If we’re the triggered spouse, and we get angry and overwhelmed by some event or any behaviour of our spouse, is it our duty to take possession of our own hyper-emotional state. Even if we can not recognize it in the present time, we can admit that if a enormous rage comes flying from us, it is probably not about the dirty towels on the bathroom floor. The triggered spouse must take charge of their own procedure at this time and ask for a workout. (Yes, the non-triggered spouse can request a time out as well if they’re starting to feel overwhelmed.)

At this time, the triggered and emotionally charged partner should seek out a safe quiet place to allow the feelings to show themselves in a deeper level. Inside we know that it’s not about the towels on the ground. We must stop and listen, research, and feel what is happening in our bodies. It’s in this recovery phase which we can learn so much about ourselves and our past hurts. And from those moments we can see glimpses of where we want to go by releasing and getting free of those unwieldy emotions.

As the last part of the process of retrieval, we will need to request a repair with our spouse.

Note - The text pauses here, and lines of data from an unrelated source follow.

omit [NeZero n] in
/-- **Norm of the τ₂ family**: Σ_{μν}|Z_l(μ,ν)|² ≤ Σ_ν |Λ_ν|²|u v_ν(p′+l)|²/Δ(p′+l) (Δ(p′+l) ≠ 0) — summed over l this is
Σ_ν φ_ν(p′)|Λ_ν|² with the φ_ν of (7.1.10). [cite: BalabanImbrieJaffe1985, (7.1.10) p.322] -/
theorem norm_zK_sum_le (q : Tor M) (Λ : Fin d → ℂ) (k : Fin d → Fin n) (hΔ : lapK n M q k ≠ 0) :
    ∑ μ, ∑ ν, ‖zK n M q Λ k μ ν‖ ^ 2 ≤ ∑ ν, ‖Λ ν‖ ^ 2 * ‖rK n M q k ν‖ ^ 2 / lapK n M q k := by
  have hΔpos : 0 < lapK n M q k := lt_of_le_of_ne (lapK_nonneg n M q k) (Ne.symm hΔ)
  have hx : ∀ ν, ‖xK n M q Λ k ν‖ ^ 2 = ‖Λ ν‖ ^ 2 * ‖rK n M q k ν‖ ^ 2 / (4 * lapK n M q k ^ 2) := by
    intro ν
    rw [xK, norm_div, Complex.norm_conj, norm_mul, norm_mul, Complex.norm_real, Real.norm_of_nonneg hΔpos.le,
      Complex.norm_two]
    field_simp
    ring
  have hpt : ∀ μ ν, ‖zK n M q Λ k μ ν‖ ^ 2
      ≤ 2 * (‖dSym n k (sOf M q) μ‖ ^ 2 * ‖xK n M q Λ k ν‖ ^ 2)
        + 2 * (‖dSym n k (sOf M q) ν‖ ^ 2 * ‖xK n M q Λ k μ‖ ^ 2) := by
    intro μ ν
    have h := norm_sub_le (dSym n k (sOf M q) μ * xK n M q Λ k ν) (dSym n k (sOf M q) ν * xK n M q Λ k μ)
    rw [norm_mul, norm_mul] at h
    rw [zK]
    nlinarith [h, norm_nonneg (dSym n k (sOf M q) μ * xK n M q Λ k ν - dSym n k (sOf M q) ν * xK n M q Λ k μ),
      sq_nonneg (‖dSym n k (sOf M q) μ‖ * ‖xK n M q Λ k ν‖ - ‖dSym n k (sOf M q) ν‖ * ‖xK n M q Λ k μ‖),
      mul_nonneg (norm_nonneg (dSym n k (sOf M q) μ)) (norm_nonneg (xK n M q Λ k ν)),
      mul_nonneg (norm_nonneg (dSym n k (sOf M q) ν)) (norm_nonneg (xK n M q Λ k μ))]
  calc ∑ μ, ∑ ν, ‖zK n M q Λ k μ ν‖ ^ 2
      ≤ ∑ μ, ∑ ν, (2 * (‖dSym n k (sOf M q) μ‖ ^ 2 * ‖xK n M q Λ k ν‖ ^ 2)
          + 2 * (‖dSym n k (sOf M q) ν‖ ^ 2 * ‖xK n M q Λ k μ‖ ^ 2)) :=
        Finset.sum_le_sum fun μ _ => Finset.sum_le_sum fun ν _ => hpt μ ν
    _ = 4 * lapK n M q k * ∑ ν, ‖xK n M q Λ k ν‖ ^ 2 := by
        rw [sum_sum_cross, lapK]
    _ = ∑ ν, ‖Λ ν‖ ^ 2 * ‖rK n M q k ν‖ ^ 2 / lapK n M q k := by
        rw [Finset.mul_sum]
        refine Finset.sum_congr rfl fun ν _ => ?_
        rw [hx ν]
        field_simp

/-! ## §4 Symmetry of the weight and antisymmetry of the source -/

/-- kernel: `edgeW` is symmetric in the orientation pair (the edge set B^e_k(μν) = B^e_k(νμ)). [cite: BalabanImbrieJaffe1985, (2.21) p.305] -/
theorem edgeW_symm (k : Fin d → Fin n) (s : Fin d → ℝ) (μ ν : Fin d) : edgeW n k s ν μ = edgeW n k s μ ν := by
  unfold edgeW
  congr 1
  refine Finset.prod_congr rfl fun ρ _ => ?_
  simp only [edgeSlots, or_comm]

/-- The source of an antisymmetric φ is antisymmetric. [cite: BalabanImbrieJaffe1985, (7.1.12) p.322] -/
theorem srcK_antisymm (q : Tor M) {φ : Fin d × Fin d → ℂ} (hφ : ∀ μ ν, φ (ν, μ) = -φ (μ, ν)) (k : Fin d → Fin n)
    (μ ν : Fin d) : srcK n M q φ k ν μ = -srcK n M q φ k μ ν := by
  rw [srcK, srcK, edgeW_symm, hφ μ ν, mul_neg]

end

end Literature.MathematicalPhysics.QuantumFieldTheory.BalabanImbrieJaffe1984to88.BIJ85FibreDuality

This is the greatest act of great faith and trust in a relationship. The repair is essential for both partners. We will need to reconstruct the bridge which was torched during the moment of fury or despair. We will need to reestablish the goodwill and good intentions of both spouses to remain close and to stay close even when these hard moments occur. This way, we’re hardening our love and build confidence for our future.

With no bright outlook on life, we are not going to get beyond a first date. Empathy comes during the initial date. How can your spouse respond to your divorce or break-up narrative? And in the end, the repair usually does not come until some fracture has occurred. It’s very useful if you have some Brené Brown BRAVING discussions in front of a blow-up, but it only takes one partner to maintain the higher ground. If one spouse remains clear and steady there’s room for another spouse to have a moment.

With these three resources in a relationship, you’ve got a better prospect of building the long term relationship you’re craving. Very good luck. Be brave.